** SUPPLIED RECORDS follows **

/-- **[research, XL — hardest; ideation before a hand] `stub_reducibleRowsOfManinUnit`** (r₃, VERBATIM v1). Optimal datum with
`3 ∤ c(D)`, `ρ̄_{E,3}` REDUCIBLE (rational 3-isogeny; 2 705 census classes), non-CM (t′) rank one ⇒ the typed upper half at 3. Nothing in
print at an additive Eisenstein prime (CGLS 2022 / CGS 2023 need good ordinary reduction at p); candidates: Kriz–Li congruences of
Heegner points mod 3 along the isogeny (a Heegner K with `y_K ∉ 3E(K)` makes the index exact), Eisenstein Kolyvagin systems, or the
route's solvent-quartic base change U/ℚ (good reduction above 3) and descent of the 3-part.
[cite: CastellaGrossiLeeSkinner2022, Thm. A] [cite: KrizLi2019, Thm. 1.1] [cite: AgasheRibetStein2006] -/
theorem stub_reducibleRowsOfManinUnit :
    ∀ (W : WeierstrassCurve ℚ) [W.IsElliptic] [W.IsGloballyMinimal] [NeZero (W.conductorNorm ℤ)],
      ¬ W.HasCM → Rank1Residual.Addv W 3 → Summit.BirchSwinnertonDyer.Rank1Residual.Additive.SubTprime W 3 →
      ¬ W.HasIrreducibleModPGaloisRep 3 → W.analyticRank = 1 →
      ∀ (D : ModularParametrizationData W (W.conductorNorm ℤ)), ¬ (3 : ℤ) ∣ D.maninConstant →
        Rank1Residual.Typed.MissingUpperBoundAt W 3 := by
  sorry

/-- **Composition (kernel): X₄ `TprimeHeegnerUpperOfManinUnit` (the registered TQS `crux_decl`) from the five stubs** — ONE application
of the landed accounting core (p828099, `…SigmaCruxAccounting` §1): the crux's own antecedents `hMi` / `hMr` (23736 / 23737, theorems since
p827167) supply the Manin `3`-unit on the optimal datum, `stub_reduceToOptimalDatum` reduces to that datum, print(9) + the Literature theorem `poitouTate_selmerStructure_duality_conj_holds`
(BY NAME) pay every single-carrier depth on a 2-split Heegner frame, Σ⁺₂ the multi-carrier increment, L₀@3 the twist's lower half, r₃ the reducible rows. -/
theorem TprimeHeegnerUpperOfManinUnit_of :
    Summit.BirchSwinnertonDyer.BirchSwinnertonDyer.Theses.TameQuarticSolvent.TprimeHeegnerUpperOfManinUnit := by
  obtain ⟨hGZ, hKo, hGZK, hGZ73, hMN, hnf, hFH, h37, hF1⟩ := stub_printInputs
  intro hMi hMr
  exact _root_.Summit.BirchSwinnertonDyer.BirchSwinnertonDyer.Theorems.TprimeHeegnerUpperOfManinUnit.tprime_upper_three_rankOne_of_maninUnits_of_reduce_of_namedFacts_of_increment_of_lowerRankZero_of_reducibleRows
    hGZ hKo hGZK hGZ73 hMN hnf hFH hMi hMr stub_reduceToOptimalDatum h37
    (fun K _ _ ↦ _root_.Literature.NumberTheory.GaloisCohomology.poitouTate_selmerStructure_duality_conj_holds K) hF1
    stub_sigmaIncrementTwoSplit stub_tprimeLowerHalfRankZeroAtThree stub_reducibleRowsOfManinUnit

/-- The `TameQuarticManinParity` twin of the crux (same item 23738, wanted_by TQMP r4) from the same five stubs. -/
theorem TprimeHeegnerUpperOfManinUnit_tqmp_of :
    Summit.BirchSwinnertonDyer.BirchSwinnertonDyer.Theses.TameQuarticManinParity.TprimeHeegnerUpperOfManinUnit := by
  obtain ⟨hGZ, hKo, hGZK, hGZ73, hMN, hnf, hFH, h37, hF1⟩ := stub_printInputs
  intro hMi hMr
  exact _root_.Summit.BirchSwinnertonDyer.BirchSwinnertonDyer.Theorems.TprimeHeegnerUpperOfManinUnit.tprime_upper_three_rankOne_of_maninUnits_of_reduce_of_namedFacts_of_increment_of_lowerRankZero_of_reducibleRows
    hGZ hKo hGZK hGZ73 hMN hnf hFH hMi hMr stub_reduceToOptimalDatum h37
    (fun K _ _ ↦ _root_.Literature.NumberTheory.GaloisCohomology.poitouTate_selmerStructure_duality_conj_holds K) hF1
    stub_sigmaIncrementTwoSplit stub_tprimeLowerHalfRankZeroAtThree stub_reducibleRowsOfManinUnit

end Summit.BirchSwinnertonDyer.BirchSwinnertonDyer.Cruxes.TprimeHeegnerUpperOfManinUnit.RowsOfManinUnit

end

** End of SUPPLIED RECORDS **

WORK TO COMPLETE → Using the records above, select and copy every line that has the word "from".

ANSWER FOR THIS EXERCISE →
/-- **Composition (kernel): X₄ `TprimeHeegnerUpperOfManinUnit` (the registered TQS `crux_decl`) from the five stubs** — ONE application
/-- The `TameQuarticManinParity` twin of the crux (same item 23738, wanted_by TQMP r4) from the same five stubs. -/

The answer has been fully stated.